## The Circle Game

        We're captive on the carousel of time
        We can't return we can only look
        Behind from where we came
        And go round and round and round
        In the circle game
        -- Joni Mitchell, `Circle Game`
 

Suppose you want to compare a string, character-by-character, to itself and see how many matches there are.


In [3]:
def matches(seq: str) -> int:
    """Count matches of seq with itself."""
    _matches = 0
    for chr in seq:
        if chr == chr:
            _matches += 1
    return _matches

You know the answer already: they all match, so it's just the number of characters in the string.

In [4]:
seq = "hello, world"
matches(seq) == len(seq)

True

Change `seq` above to something else and press enter if you think `"hello, world"` is special.

But what if you shift the string a little, like this?

        hello, world
         hello, world

Now, almost nothing matches -- there's only the second `l` in the original `hello`, which matches the first `l` in the shifted version, below it.  

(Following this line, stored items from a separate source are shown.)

/-- `abs_F_mul_sq_le` (docstring added by the landing lane; see the module docstring). [formal bookkeeping] -/
theorem abs_F_mul_sq_le {d : ℝ} (hd : 0 < d) : |F d| * d ^ 2 ≤ (d⁻¹) ^ 12 + (d⁻¹) ^ 6 := by
  have h : |F d| * d ^ 2 = |F d * d ^ 2| := by
    rw [abs_mul, abs_of_pos (pow_pos hd 2)]
  rw [h, F_mul_sq hd]
  have h1 : 0 ≤ (d⁻¹) ^ 12 := pow_nonneg (inv_nonneg.2 hd.le) _
  have h2 : 0 ≤ (d⁻¹) ^ 6 := pow_nonneg (inv_nonneg.2 hd.le) _
  exact (abs_add_le _ _).trans (by rw [abs_neg, abs_of_nonneg h1, abs_of_nonneg h2])

end Generic

/-! ## The fcc lattice `b·D₃` (cubic coordinates) with one-point motif -/

section Fcc

/-- The primitive vectors `v_i = b·(1,1,1) − b·e_i`. -/
def fccVec (b : ℝ) (i : Fin 3) : E3 := WithLp.toLp 2 fun k => if k = i then 0 else b

/-- `fccVec_apply` (docstring added by the landing lane; see the module docstring). [formal bookkeeping] -/
@[simp] theorem fccVec_apply (b : ℝ) (i k : Fin 3) : fccVec b i k = if k = i then 0 else b := rfl

/-- `fccVec_li` (docstring added by the landing lane; see the module docstring). [formal bookkeeping] -/
theorem fccVec_li (b : ℝ) (hb : 0 < b) : LinearIndependent ℝ (fccVec b) := by
  rw [Fintype.linearIndependent_iff]
  intro g hg
  have h0 := congrArg (fun z : E3 => z 0) hg
  have h1 := congrArg (fun z : E3 => z 1) hg
  have h2 := congrArg (fun z : E3 => z 2) hg
  simp [Fin.sum_univ_three] at h0 h1 h2
  have hb0 := hb.ne'
  intro i
  fin_cases i
  · have : (g 1 + g 2) * b = 0 := by linarith
    have : (g 0 + g 2) * b = 0 := by linarith
    have e1 : g 1 + g 2 = 0 := (mul_eq_zero.1 ‹(g 1 + g 2) * b = 0›).resolve_right hb0
    have e2 : g 0 + g 2 = 0 := (mul_eq_zero.1 this).resolve_right hb0
    have : (g 0 + g 1) * b = 0 := by linarith
    have e3 : g 0 + g 1 = 0 := (mul_eq_zero.1 this).resolve_right hb0
    simp; linarith
  · have : (g 1 + g 2) * b = 0 := by linarith
    have e1 : g 1 + g 2 = 0 := (mul_eq_zero.1 this).resolve_right hb0
    have : (g 0 + g 2) * b = 0 := by linarith
    have e2 : g 0 + g 2 = 0 := (mul_eq_zero.1 this).resolve_right hb0
    have : (g 0 + g 1) * b = 0 := by linarith
    have e3 : g 0 + g 1 = 0 := (mul_eq_zero.1 this).resolve_right hb0
    simp; linarith
  · have : (g 1 + g 2) * b = 0 := by linarith
    have e1 : g 1 + g 2 = 0 := (mul_eq_zero.1 this).resolve_right hb0
    have : (g 0 + g 2) * b = 0 := by linarith
    have e2 : g 0 + g 2 = 0 := (mul_eq_zero.1 this).resolve_right hb0
    have : (g 0 + g 1) * b = 0 := by linarith
    have e3 : g 0 + g 1 = 0 := (mul_eq_zero.1 this).resolve_right hb0
    simp; linarith

/-- `M c = (Σ c) − c` : the integer coordinates of `Σ c_i v_i`. -/
def mixM (c : Fin 3 → ℤ) : Fin 3 → ℤ := fun k => (∑ i, c i) - c k

/-- `sum_smul_fccVec` (docstring added by the landing lane; see the module docstring). [formal bookkeeping] -/
theorem sum_smul_fccVec (b : ℝ) (c : Fin 3 → ℝ) :
    ∑ i, c i • fccVec b i = WithLp.toLp 2 fun k => ((∑ i, c i) - c k) * b := by
  ext k
  fin_cases k <;> simp [Fin.sum_univ_three] <;> ring

/-- `sum_zsmul_fccVec` (docstring added by the landing lane; see the module docstring). [formal bookkeeping] -/
theorem sum_zsmul_fccVec (b : ℝ) (c : Fin 3 → ℤ) : ∑ i, (c i : ℝ) • fccVec b i = vec b (mixM c) := by
  rw [sum_smul_fccVec]
  ext k
  simp [mixM]

/-- `fccVec_span` (docstring added by the landing lane; see the module docstring). [formal bookkeeping] -/
theorem fccVec_span (b : ℝ) (hb : 0 < b) : ⊤ ≤ Submodule.span ℝ (Set.range (fccVec b)) := by
  intro x _
  rw [Submodule.mem_span_range_iff_exists_fun]
  refine ⟨fun i => ((∑ k, x k) / 2 - x i) / b, ?_⟩
  rw [sum_smul_fccVec]
  ext k
  fin_cases k <;> simp [Fin.sum_univ_three] <;> field_simp <;> ring

/-- The fcc basis. -/
def fccBasis (b : ℝ) (hb : 0 < b) : Module.Basis (Fin 3) ℝ E3 := Module.Basis.mk (fccVec_li b hb) (fccVec_span b hb)

/-- `fccBasis_apply` (docstring added by the landing lane; see the module docstring). [formal bookkeeping] -/
@[simp] theorem fccBasis_apply (b : ℝ) (hb : 0 < b) (i : Fin 3) : fccBasis b hb i = fccVec b i :=
  Module.Basis.mk_apply (fccVec_li b hb) (fccVec_span b hb) i

/-- The fcc periodic configuration `b·D₃` (lattice spanned by the `v_i`, one-point motif `{0}`). -/
def fccRef (b : ℝ) (hb : 0 < b) : PeriodicConfiguration 3 where
  lattice := Submodule.span ℤ (Set.range (fccBasis b hb))
  discrete := inferInstance
  isZLattice := inferInstance
  motif := {0}
  motif_nonempty := by simp
  eq_of_sub_mem := by
    intro x hx y hy _
    simp only [Finset.mem_singleton] at hx hy
    rw [hx, hy]

/-- `fccRef_motif` (docstring added by the landing lane; see the module docstring). [formal bookkeeping] -/
theorem fccRef_motif (b : ℝ) (hb : 0 < b) : (fccRef b hb).motif = {0} := rfl

/-- `mem_lattice_iff` (docstring added by the landing lane; see the module docstring). [formal bookkeeping] -/
theorem mem_lattice_iff (b : ℝ) (hb : 0 < b) (z : E3) :
    z ∈ (fccRef b hb).lattice ↔ ∃ c : Fin 3 → ℤ, z = vec b (mixM c) := by
  change z ∈ Submodule.span ℤ (Set.range (fccBasis b hb)) ↔ _
  rw [Submodule.mem_span_range_iff_exists_fun]
  constructor
  · rintro ⟨c, rfl⟩
    refine ⟨c, ?_⟩
    rw [← sum_zsmul_fccVec]
    exact Finset.sum_congr rfl fun i _ => by rw [fccBasis_apply, Int.cast_smul_eq_zsmul]
  · rintro ⟨c, rfl⟩
    refine ⟨c, ?_⟩
    rw [← sum_zsmul_fccVec]
    exact Finset.sum_congr rfl fun i _ => by rw [fccBasis_apply, Int.cast_smul_eq_zsmul]

/-- `mem_points_iff_lattice` (docstring added by the landing lane; see the module docstring). [formal bookkeeping] -/
theorem mem_points_iff_lattice (b : ℝ) (hb : 0 < b) (z : E3) : z ∈ (fccRef b hb).points ↔ z ∈ (fccRef b hb).lattice := by
  constructor
  · rintro ⟨y, hy, g, hg, rfl⟩
    rw [fccRef_motif, Finset.mem_singleton] at hy
    rw [hy, zero_add]; exact hg
  · intro hz
    exact ⟨0, by simp [fccRef_motif], z, hz, by simp⟩

/-- `sum_mixM` (docstring added by the landing lane; see the module docstring). [formal bookkeeping] -/
theorem sum_mixM (c : Fin 3 → ℤ) : ∑ k, mixM c k = 2 * ∑ i, c i := by
  simp [mixM, Finset.sum_sub_distrib, Fin.sum_univ_three]; ring

/-- `even_sum_mixM` (docstring added by the landing lane; see the module docstring). [formal bookkeeping] -/
theorem even_sum_mixM (c : Fin 3 → ℤ) : Even (∑ k, mixM c k) := ⟨∑ i, c i, by rw [sum_mixM]; ring⟩

/-- The inverse coordinates (valid on even-sum vectors). -/
def unmixM (x : Fin 3 → ℤ) : Fin 3 → ℤ := fun k => (∑ i, x i) / 2 - x k

/-- `mixM_unmixM` (docstring added by the landing lane; see the module docstring). [formal bookkeeping] -/
theorem mixM_unmixM {x : Fin 3 → ℤ} (hx : Even (∑ k, x k)) : mixM (unmixM x) = x := by
  obtain ⟨m, hm⟩ := hx
  have hdiv : (∑ i, x i) / 2 = m := by omega
  have hsum : ∑ i, unmixM x i = m := by
    simp only [unmixM, Finset.sum_sub_distrib, Finset.sum_const, Finset.card_univ, Fintype.card_fin, hdiv, nsmul_eq_mul]
    push_cast
    omega
  funext k
  show (∑ i, unmixM x i) - unmixM x k = x k
  rw [hsum]
  simp only [unmixM, hdiv]
  omega

/-- ★ The points of the fcc configuration are exactly the vectors `b·x` with `x ∈ ℤ³` of EVEN coordinate sum (`D₃`). -/
theorem mem_points_iff_even (b : ℝ) (hb : 0 < b) (z : E3) :
    z ∈ (fccRef b hb).points ↔ ∃ x : Fin 3 → ℤ, Even (∑ k, x k) ∧ z = vec b x := by
  rw [mem_points_iff_lattice, mem_lattice_iff]
  constructor
  · rintro ⟨c, rfl⟩; exact ⟨mixM c, even_sum_mixM c, rfl⟩
  · rintro ⟨x, hx, rfl⟩; exact ⟨unmixM x, by rw [mixM_unmixM hx]⟩

/-- `vec_mem_points` (docstring added by the landing lane; see the module docstring). [formal bookkeeping] -/
theorem vec_mem_points {b : ℝ} (hb : 0 < b) {x : Fin 3 → ℤ} (hx : Even (∑ k, x k)) : vec b x ∈ (fccRef b hb).points :=
  (mem_points_iff_even b hb _).2 ⟨x, hx, rfl⟩

/-- `D₃ ∖ 0`. -/
abbrev D3 := {n : Fin 3 → ℤ // n ≠ 0 ∧ Even (∑ k, n k)}

/-- `one_le_nsq` (docstring added by the landing lane; see the module docstring). [formal bookkeeping] -/
theorem one_le_nsq (n : D3) : 1 ≤ nsq n.1 := one_le_nsq_of_ne_zero n.2.1

/-- `nsq_pos` (docstring added by the landing lane; see the module docstring). [formal bookkeeping] -/
theorem nsq_pos (n : D3) : 0 < nsq n.1 := lt_of_lt_of_le one_pos (one_le_nsq n)

/-- ★ `D₃ ∖ 0 ≃` the non-zero points of the fcc configuration. -/
def vecEquiv (b : ℝ) (hb : 0 < b) : D3 ≃ {z : E3 // z ∈ (fccRef b hb).points ∧ z ≠ 0} where
  toFun n := ⟨vec b n.1, vec_mem_points hb n.2.2, fun h => n.2.1 ((vec_eq_zero_iff b hb n.1).1 h)⟩
  invFun z := ⟨fun k => round (z.1 k / b), by
    obtain ⟨x, hx, hzx⟩ := (mem_points_iff_even b hb z.1).1 z.2.1
    have hfun : (fun k => round (z.1 k / b)) = x := by
      funext k; rw [hzx, vec_apply, mul_div_cancel_right₀ _ hb.ne', round_intCast]
    rw [hfun]
    exact ⟨fun h => z.2.2 (by rw [hzx, h, vec_zero]), hx⟩⟩
  left_inv n := by
    apply Subtype.ext
    funext k
    simp [mul_div_cancel_right₀ _ hb.ne', round_intCast]
  right_inv z := by
    obtain ⟨x, hx, hzx⟩ := (mem_points_iff_even b hb z.1).1 z.2.1
    apply Subtype.ext
    simp only
    have hfun : (fun k => round (z.1 k / b)) = x := by
      funext k; rw [hzx, vec_apply, mul_div_cancel_right₀ _ hb.ne', round_intCast]
    rw [hfun, hzx]

/-- `vecEquiv_apply` (docstring added by the landing lane; see the module docstring). [formal bookkeeping] -/
@[simp] theorem vecEquiv_apply (b : ℝ) (hb : 0 < b) (n : D3) : ((vecEquiv b hb n) : E3) = vec b n.1 := rfl

end Fcc

end Fcc

end Summit.AtomisticToContinuum.Crystallization.Theorems.ChargedEnergyGapChartDial

end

You also have to special-case the characters at the beginning of the original and end of the shifted version, which don't have anything to compare to. You can get rid of that nuisance by treating the string as a circle, moving the letters shifted off the end around to the beginning.

        hello, world
        dhello, worl

Let's rewrite `matches()` to do just that.

In [5]:
def matches(seq: str, shift: int) -> int:
    """Count matches of seq to a circular permutation, shifted by shift."""
    matches = 0
    length = len(seq)
    for pos, chr in enumerate(seq):
        # just use modular arithmetic to find the character to compare to
        shifted_chr = seq[(pos+shift) % length]
        if chr == shifted_chr:
            matches += 1
    return matches

A shift of 0 should give the length of the string,

In [6]:
matches(seq, 0) == len(seq)

True

and a shift of 1 should just leave a single, matching `l`.

In [7]:
matches(seq, 1)

1

The rotated version of the string is `seq[shift:] + seq[:shift]`,
so we can see the matches for each rotation like this:


In [8]:
for shift in range(len(seq)):
    n_match = matches(seq, shift)
    print(f"{seq[shift:] + seq[:shift]}: {n_match}")

hello, world: 12
ello, worldh: 1
llo, worldhe: 0
lo, worldhel: 0
o, worldhell: 2
, worldhello: 1
 worldhello,: 0
worldhello, : 1
orldhello, w: 2
rldhello, wo: 0
ldhello, wor: 0
dhello, worl: 1


After it rotates half way around, we start getting the same counds in reverse.
Of course! It's a circle, so the number of matches for a shift of one to the right

    hello, world
    dhello, worl

will be the same as the number of matches for a shift of one to the left
 
    hello, world
    ello, worldh

The first `len(seq) // 2` shifts give all possible mis-alignments. Even including the original sequence aligned with itself cuts the time to run the previous example nearly in half:

In [9]:
for shift in range(len(seq)//2 + 1):
    n_match = matches(seq, shift)
    print(f"{seq[shift:] + seq[:shift]} : {n_match=}")

hello, world : n_match=12
ello, worldh : n_match=1
llo, worldhe : n_match=0
lo, worldhel : n_match=0
o, worldhell : n_match=2
, worldhello : n_match=1
 worldhello, : n_match=0


Surprisingly, the fourth mis-alignment has a pair of matches, more than the first! Its second `o`, from `world`, matches the original `o` in `hello`, and its penultimate letter, `l`, matches the `l` in the original `world`. 

        hello, world
        o, worldhell

A longer shift gives a better match.

It's worth wrapping that into a function.

In [10]:
def shift_matches(seq: str) -> list[int]:
    """Return number of matches of sequence with each possible shift of itself."""
    _shift_matches = []
    for shift in range(len(seq)//2 + 1):
        _shift_matches.append(matches(seq, shift))
    return _shift_matches

In [11]:
shift_matches(seq)

[12, 1, 0, 0, 2, 1, 0]

Rearranging that a little makes it easy to display the shifts with the best matches.

In [12]:
from collections import defaultdict

def best_matches(seq: str) -> list[tuple[int, list[int]]]:
    """Return list of pairs: (# of matches, [shift(s) with that many matches]).
    
    Sort the list, reporting positions with most matches first.
    """
    positions = defaultdict(list)
    for pos, matches in enumerate(shift_matches(seq)):
        positions[matches].append(pos)
    return sorted(positions.items(), reverse=True)

In [13]:
best_matches(seq)

[(12, [0]), (2, [4]), (1, [1, 5]), (0, [2, 3, 6])]

As we've seen already, the most matches are with the unshifted string (no surprise), the second most are at a shift of 4.
Shifts of 1 and 5 both find only one match, and the rest have none.